A critical issue with the use of MCMC approach is whether the parameter space has been fully explored and the stationary distribution has been adequately sampled. As recommended by Hey and Nielsen [1] we first performed multiple runs for each set, with an increasing number of steps and using wide priors to ensure that the complete posterior distribution could be obtained. Low autocorrelation parameters (i.e. < 0.03), parameter update rates greater than 2%, and similar distributions after several independent runs were used as criteria for adequate mixing. We found multiple heated chains, implemented in the program, did not perform as well as a single chain based on these criteria. All six parameters were estimated for both datasets.

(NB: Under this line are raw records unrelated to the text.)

/-! ## §3 ★ For EVERY blowing up along the point floor: NOT FULL -/

/-- ★ **THE POINT FLOOR OF `V(f′)` IS NOT FULL** (char 2): for every blowing up `g : S′ → Spec 𝒪_{X,v}` along the point floor there is a point `s ∈ S′` over the closed point
whose local ring is NOT `FullCl 2` (the origin of the `y`-chart, Fedder certificate `g_one_mem_frobeniusPower`) — ONE application of ✓ `PointFloorNotFullOfFedder.pointFloor_not_full`.
[OURS · negative certificate; cite: Fedder1983, Thm. 1.12] -/
theorem pointFloor_sigma3F5_not_full [CharP k 2] (f : MvPolynomial (Fin 5) k) (hf : f = X 4 ^ 2 + X 0 ^ 2 * X 4 + X 0 ^ 5 + X 0 ^ 6 + X 1 ^ 5 + X 2 ^ 5 + X 3 ^ 5)
    (v : Spec (.of (MvPolynomial (Fin 5) k ⧸ Ideal.span {f})))
    (hv : v.asIdeal = Ideal.span (Set.range (fun j : Fin 5 => Ideal.Quotient.mk (Ideal.span {f}) (X j))))
    (S' : Scheme.{0}) (g : S' ⟶ Spec ((Spec (.of (MvPolynomial (Fin 5) k ⧸ Ideal.span {f}))).presheaf.stalk v))
    (hg : IsBlowup g ((affineBlowup.idealSheaf (Ideal.span (Set.range (fun j : Fin 5 => Ideal.Quotient.mk (Ideal.span {f}) (X j))))).comap ((Spec (.of (MvPolynomial (Fin 5) k ⧸ Ideal.span {f}))).fromSpecStalk v))) :
    ∃ s : S', g.base s = closedPoint ((Spec (.of (MvPolynomial (Fin 5) k ⧸ Ideal.span {f}))).presheaf.stalk v) ∧ ¬ FullCl 2 (S'.presheaf.stalk s) := by
  haveI : Fact (Nat.Prime 2) := ⟨Nat.prime_two⟩
  exact PointFloorNotFullOfFedder.pointFloor_not_full 2 k f (Sigma3P2d4F5Specimen.prime_f k f hf) (fun _ : Fin 5 => 2) _ (theta k f hf)
    (Sigma3P2d4F5Specimen.f_not_mem_span_X k f hf) (g_not_mem_span_X k) (Sigma3P2d4F5Specimen.constantCoeff_f k f hf) 1 (constantCoeff_g_one k)
    (g_one_mem_frobeniusPower k) v hv S' g hg

end Summit.ResolutionOfSingularities.ResolutionOfSingularities.Theorems.FInjectiveMacaulayfication.Sigma3P2d4F5PointFloor

end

For the microsatellite analysis, the full model of six parameters resulted in zero migration from the Spanish into the Eastern imperial eagle population; for the mitochondrial analysis, the full model of six parameters resulted in zero migration for both, m1 and m2. Hypothesis testing on the significance of migration values was performed for both marker types by comparing the likelihood value at m = 0 to the likelihood value obtained at the maximum likelihood estimate, and contrasting the log likelihood ratio against the distribution of the simulations previously presented [Figure 5 in ref [11]]. In cases where migration was not different from zero, the full model was run again with those parameters set to zero (m2 for the microsatellite dataset, and both m1 and m2 for the mitochondrial dataset). We finally performed three independent runs of 5 × 108 steps with a burn-in of 2 × 106 steps for the set of eight microsatellite markers, and three independent runs of 2 × 107 steps with a burn-in of 1 × 106 steps for the control region sequence dataset, using narrow priors after results of the preliminary analyses.

Analyses were performed in a Pentium 4, 3.2 GHz, 1 GB processor integrated in a supercomputer with 80 DELL 750 nodes interconnected by Gigabit Ethernet to a data server 1750 with two processors, Xeon 3 GHz and 438 GB SCI disk, in RAID 5 configuration at the Centro de Supercomputacion de Galicia (CESGA), Spain. Each of the three final runs for each marker took around 138 hours for the microsatellite dataset and around 27 for the mtDNA dataset in a single processor.